### WHAT THE TASK REQUIRES
Which lines of the listing hold the string "abelian"? Show each of them.

(Beginning of LISTED RECORDS)

import Literature.NumberTheory.Automorphic.IwasawaHaarGL2
import Literature.NumberTheory.Automorphic.GLnIwasawaIntegration
import HarnessLib

/-!
# Haar measure on `GL₂(𝔸_K)` in Iwasawa coordinates, `K · N · A` and `K · A · N` orders
(Gelbart, *Automorphic forms on adele groups* (1975), (8.7)–(8.11): `dx = c e^{-2t} dn da dt dk`
for `x = n a h_t k`; here read through `x ↦ x⁻¹` for the RIGHT quotients `G(𝔸) ⧸ A_G Γ` of the tree)

Topic `NumberTheory/Automorphic`; theorems only. `IwasawaHaarGL2.lintegral_eq_iwasawa` writes the
Haar integral of `G = GL₂(𝔸_K)` as `c ∫∫∫∫ f(d(a₁,a₂) u k)` (order `A · N · K`). The automorphic
quotient of the tree is the RIGHT coset space `G ⧸ A_G GL₂(K)`, and the cusp unfoldings of the
parabolic terms of the trace formula (Gelbart §9.5–9.6) quotient by `A_G B(K)` acting on the
RIGHT; the adapted coordinates have `K` on the LEFT. Since `G` is unimodular, `K` compact and
`N₂(𝔸_K)`, `𝔸_Kˣ` abelian, all four Haar measures are inversion invariant and `x ↦ x⁻¹` turns
`A N K` into `K N A`:

* `upperUnitriangular_two_mul_comm`, `isMulRightInvariant_of_upperUnitriangular_two` — `N₂` is
  abelian, so its left Haar measures are right invariant (hence inversion invariant);
* `lintegral_eq_iwasawa_kna` — **`∫_G f dμ_G = c ∫_{a₁} ∫_{a₂} ∫_u ∫_k f(k u d(a₁,a₂))`**;
* `lintegral_eq_iwasawa_kan` — **`∫_G f dμ_G = c ∫_{a₁} ∫_{a₂} Δ(a₁ a₂⁻¹) ∫_u ∫_k f(k d(a₁,a₂) u)`**,
  `Δ` the module of `𝔸_K` — the Jacobian of `u ↦ d(a)⁻¹ u d(a)`
  (`lintegral_comp_torusConjGL2`), Gelbart's `e^{-2t}` of (8.11) read through `x ↦ x⁻¹`
  (`H(x⁻¹)` for `x⁻¹ = k d(a) u`).

The unimodularity of `GL₂(𝔸_K)` enters as the instance hypothesis `[μ_G.IsMulRightInvariant]`
(a theorem of the tree: `GLn.isMulRightInvariant_of_isHaarMeasure_adelic_holds`).

## References

* S. Gelbart, *Automorphic forms on adele groups*, Ann. of Math. Studies 83 (1975), (8.7)–(8.11)
  [Gelbart1975].
* D. Bump, *Automorphic Forms and Representations* (1997), §3.8 [Bump1997].
-/

noncomputable section

open MeasureTheory Measure NumberField IsDedekindDomain Matrix Set Filter
open scoped MatrixGroups ENNReal NNReal Pointwise Topology

namespace Literature.NumberTheory.Automorphic

/-! ### `N₂` is abelian -/

section Unipotent

variable {R : Type*} [CommRing R]

/-- `N₂(R)` is abelian: `n(x) n(y) = n(x + y) = n(y) n(x)`. [folklore] -/
theorem upperUnitriangular_two_mul_comm (u v : ↥(upperUnitriangular (Fin 2) R)) : u * v = v * u := by
  rw [← unipotentGL2_entry u, ← unipotentGL2_entry v, ← unipotentGL2_add, ← unipotentGL2_add, add_comm]

/-- A left invariant measure on the abelian `N₂(R)` is right invariant. [folklore] -/
theorem isMulRightInvariant_of_upperUnitriangular_two [TopologicalSpace R]
    [MeasurableSpace ↥(upperUnitriangular (Fin 2) R)]
    (ν : Measure ↥(upperUnitriangular (Fin 2) R)) [ν.IsMulLeftInvariant] : ν.IsMulRightInvariant := by
  refine ⟨fun g => ?_⟩
  have h : (fun u : ↥(upperUnitriangular (Fin 2) R) => u * g) = fun u => g * u :=
    funext fun u => upperUnitriangular_two_mul_comm u g
  rw [h]
  exact map_mul_left_eq_self ν g

end Unipotent

/-! ### The `K · N · A` and `K · A · N` forms -/

section Adelic

variable (K : Type) [Field K] [NumberField K]
  [MeasurableSpace (GL (Fin 2) (AdeleRing (𝓞 K) K))] [BorelSpace (GL (Fin 2) (AdeleRing (𝓞 K) K))]
  [MeasurableSpace (AdeleRing (𝓞 K) K)ˣ] [BorelSpace (AdeleRing (𝓞 K) K)ˣ]
  (μI : Measure (AdeleRing (𝓞 K) K)ˣ) [IsHaarMeasure μI]
  (ν : Measure ↥(adelicUnipotent 2 K)) [IsHaarMeasure ν]

/-- **Iwasawa coordinates, `K · N · A` order**: for Borel `f ≥ 0` on the unimodular `GL₂(𝔸_K)`,
`∫_G f dμ_G = c ∫_{a₁} ∫_{a₂} ∫_u ∫_k f(k u d(a₁,a₂)) dμ_K dν dμ_I dμ_I`, `c = iwasawaConstGL2`
(`lintegral_eq_iwasawa` read through `x ↦ x⁻¹`; all four Haar measures are inversion invariant).
[cite: Gelbart1975, (8.7)] -/
theorem lintegral_eq_iwasawa_kna (μG : Measure (GL (Fin 2) (AdeleRing (𝓞 K) K))) [IsHaarMeasure μG]
    [μG.IsMulRightInvariant]
    (μK : Measure ↥(standardMaximalCompactGL 2 K)) [IsHaarMeasure μK]
    {f : GL (Fin 2) (AdeleRing (𝓞 K) K) → ℝ≥0∞} (hf : Measurable f) :
    ∫⁻ g, f g ∂μG = (iwasawaConstGL2 K μI ν μG μK : ℝ≥0∞) *
      ∫⁻ a₁, ∫⁻ a₂, ∫⁻ u, ∫⁻ k, f ((k : GL (Fin 2) (AdeleRing (𝓞 K) K)) *
        (u : GL (Fin 2) (AdeleRing (𝓞 K) K)) * diagGL2 a₁ a₂) ∂μK ∂ν ∂μI ∂μI := by
  obtain ⟨_, _, _⟩ := topology_gl2_adele K
  haveI : T2Space (AdeleRing (𝓞 K) K) := t2Space_adeleRing K
  haveI := locallyCompactSpace_ideleGroup K
  haveI := secondCountableTopology_ideleGroup K
  haveI : CompactSpace ↥(standardMaximalCompactGL 2 K) :=
    isCompact_iff_compactSpace.1 (isCompact_standardMaximalCompactGL 2 K)
  haveI : SecondCountableTopology ↥(standardMaximalCompactGL 2 K) :=
    TopologicalSpace.Subtype.secondCountableTopology _
  haveI := isInvInvariant_of_compactSpace μK
  haveI : μG.IsInvInvariant := isInvInvariant_of_isMulRightInvariant μG
  haveI : μI.Regular := by infer_instance
  haveI : μI.IsInvInvariant := by infer_instance
  haveI : ν.IsMulRightInvariant := isMulRightInvariant_of_upperUnitriangular_two ν
  haveI : SecondCountableTopology ↥(adelicUnipotent 2 K) :=
    TopologicalSpace.Subtype.secondCountableTopology _
  haveI : LocallyCompactSpace ↥(adelicUnipotent 2 K) :=
    (isClosed_upperUnitriangular (n := 2) (R := AdeleRing (𝓞 K) K)).isClosedEmbedding_subtypeVal
      |>.locallyCompactSpace
  haveI : ν.IsInvInvariant := isInvInvariant_of_isMulRightInvariant ν
  -- `∫ f = ∫ f(g⁻¹)`, then `lintegral_eq_iwasawa` for `f ∘ inv`
  have h := lintegral_eq_iwasawa K μI ν μG μK (hf.comp measurable_inv)
  simp only [Function.comp_def] at h
  rw [← lintegral_inv_eq_self (μ := μG) f, h]
  congr 1
  -- invert each coordinate
  rw [← lintegral_inv_eq_self (μ := μI)]
  refine lintegral_congr fun a₁ => ?_
  rw [← lintegral_inv_eq_self (μ := μI)]
  refine lintegral_congr fun a₂ => ?_
  rw [← lintegral_inv_eq_self (μ := ν)]
  refine lintegral_congr fun u => ?_
  rw [← lintegral_inv_eq_self (μ := μK)]
  refine lintegral_congr fun k => ?_
  simp only [_root_.mul_inv_rev, Subgroup.coe_inv, inv_inv, diagGL2_inv, mul_assoc]

variable [MeasurableSpace (AdeleRing (𝓞 K) K)] [BorelSpace (AdeleRing (𝓞 K) K)]
  [LocallyCompactSpace (AdeleRing (𝓞 K) K)]

/-- **Iwasawa coordinates, `K · A · N` order, with the modular factor**: for Borel `f ≥ 0`,
`∫_G f dμ_G = c ∫_{a₁} ∫_{a₂} Δ(a₁ a₂⁻¹) ∫_u ∫_k f(k d(a₁,a₂) u) dμ_K dν dμ_I dμ_I`, `Δ` the module
of `𝔸_K` — Gelbart's `dx = c e^{-2t} dn da dt dk` for `x = n a h_t k`, read through `x ↦ x⁻¹`.
[cite: Gelbart1975, (8.11)] -/
theorem lintegral_eq_iwasawa_kan (μG : Measure (GL (Fin 2) (AdeleRing (𝓞 K) K))) [IsHaarMeasure μG]
    [μG.IsMulRightInvariant]
    (μK : Measure ↥(standardMaximalCompactGL 2 K)) [IsHaarMeasure μK]
    {f : GL (Fin 2) (AdeleRing (𝓞 K) K) → ℝ≥0∞} (hf : Measurable f) :
    ∫⁻ g, f g ∂μG = (iwasawaConstGL2 K μI ν μG μK : ℝ≥0∞) *
      ∫⁻ a₁, ∫⁻ a₂, ((distribHaarChar (AdeleRing (𝓞 K) K) (a₁ * a₂⁻¹) : ℝ≥0) : ℝ≥0∞) *
        ∫⁻ u, ∫⁻ k, f ((k : GL (Fin 2) (AdeleRing (𝓞 K) K)) * diagGL2 a₁ a₂ *
          (u : GL (Fin 2) (AdeleRing (𝓞 K) K))) ∂μK ∂ν ∂μI ∂μI := by
  obtain ⟨_, _, _⟩ := topology_gl2_adele K
  haveI : CompactSpace ↥(standardMaximalCompactGL 2 K) :=
    isCompact_iff_compactSpace.1 (isCompact_standardMaximalCompactGL 2 K)
  haveI : IsFiniteMeasure μK := CompactSpace.isFiniteMeasure
  rw [lintegral_eq_iwasawa_kna K μI ν μG μK hf]
  congr 1
  refine lintegral_congr fun a₁ => lintegral_congr fun a₂ => ?_
  -- `u d(a) = d(a) (d(a)⁻¹ u d(a))`, and the Jacobian of `u ↦ d(a)⁻¹ u d(a)`
  have hF : Measurable fun u : ↥(adelicUnipotent 2 K) =>
      ∫⁻ k, f ((k : GL (Fin 2) (AdeleRing (𝓞 K) K)) * diagGL2 a₁ a₂ *
        (u : GL (Fin 2) (AdeleRing (𝓞 K) K))) ∂μK := by
    refine Measurable.lintegral_prod_left' (f := fun q : ↥(standardMaximalCompactGL 2 K) × ↥(adelicUnipotent 2 K) =>
      f ((q.1 : GL (Fin 2) (AdeleRing (𝓞 K) K)) * diagGL2 a₁ a₂ * (q.2 : GL (Fin 2) (AdeleRing (𝓞 K) K)))) ?_
    exact hf.comp (((continuous_subtype_val.comp continuous_fst).mul continuous_const).mul
      (continuous_subtype_val.comp continuous_snd)).measurable
  rw [← lintegral_comp_torusConjGL2 K ν (a₁, a₂) hF]
  refine lintegral_congr fun u => lintegral_congr fun k => ?_
  rw [mul_assoc, mul_assoc, diagGL2_mul_torusConjGL2 (a₁, a₂) u]

end Adelic

end Literature.NumberTheory.Automorphic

(End of LISTED RECORDS)

### RESPONSE BOX
`N₂(𝔸_K)`, `𝔸_Kˣ` abelian, all four Haar measures are inversion invariant and `x ↦ x⁻¹` turns
  abelian, so its left Haar measures are right invariant (hence inversion invariant);
/-! ### `N₂` is abelian -/
/-- `N₂(R)` is abelian: `n(x) n(y) = n(x + y) = n(y) n(x)`. [folklore] -/
/-- A left invariant measure on the abelian `N₂(R)` is right invariant. [folklore] -/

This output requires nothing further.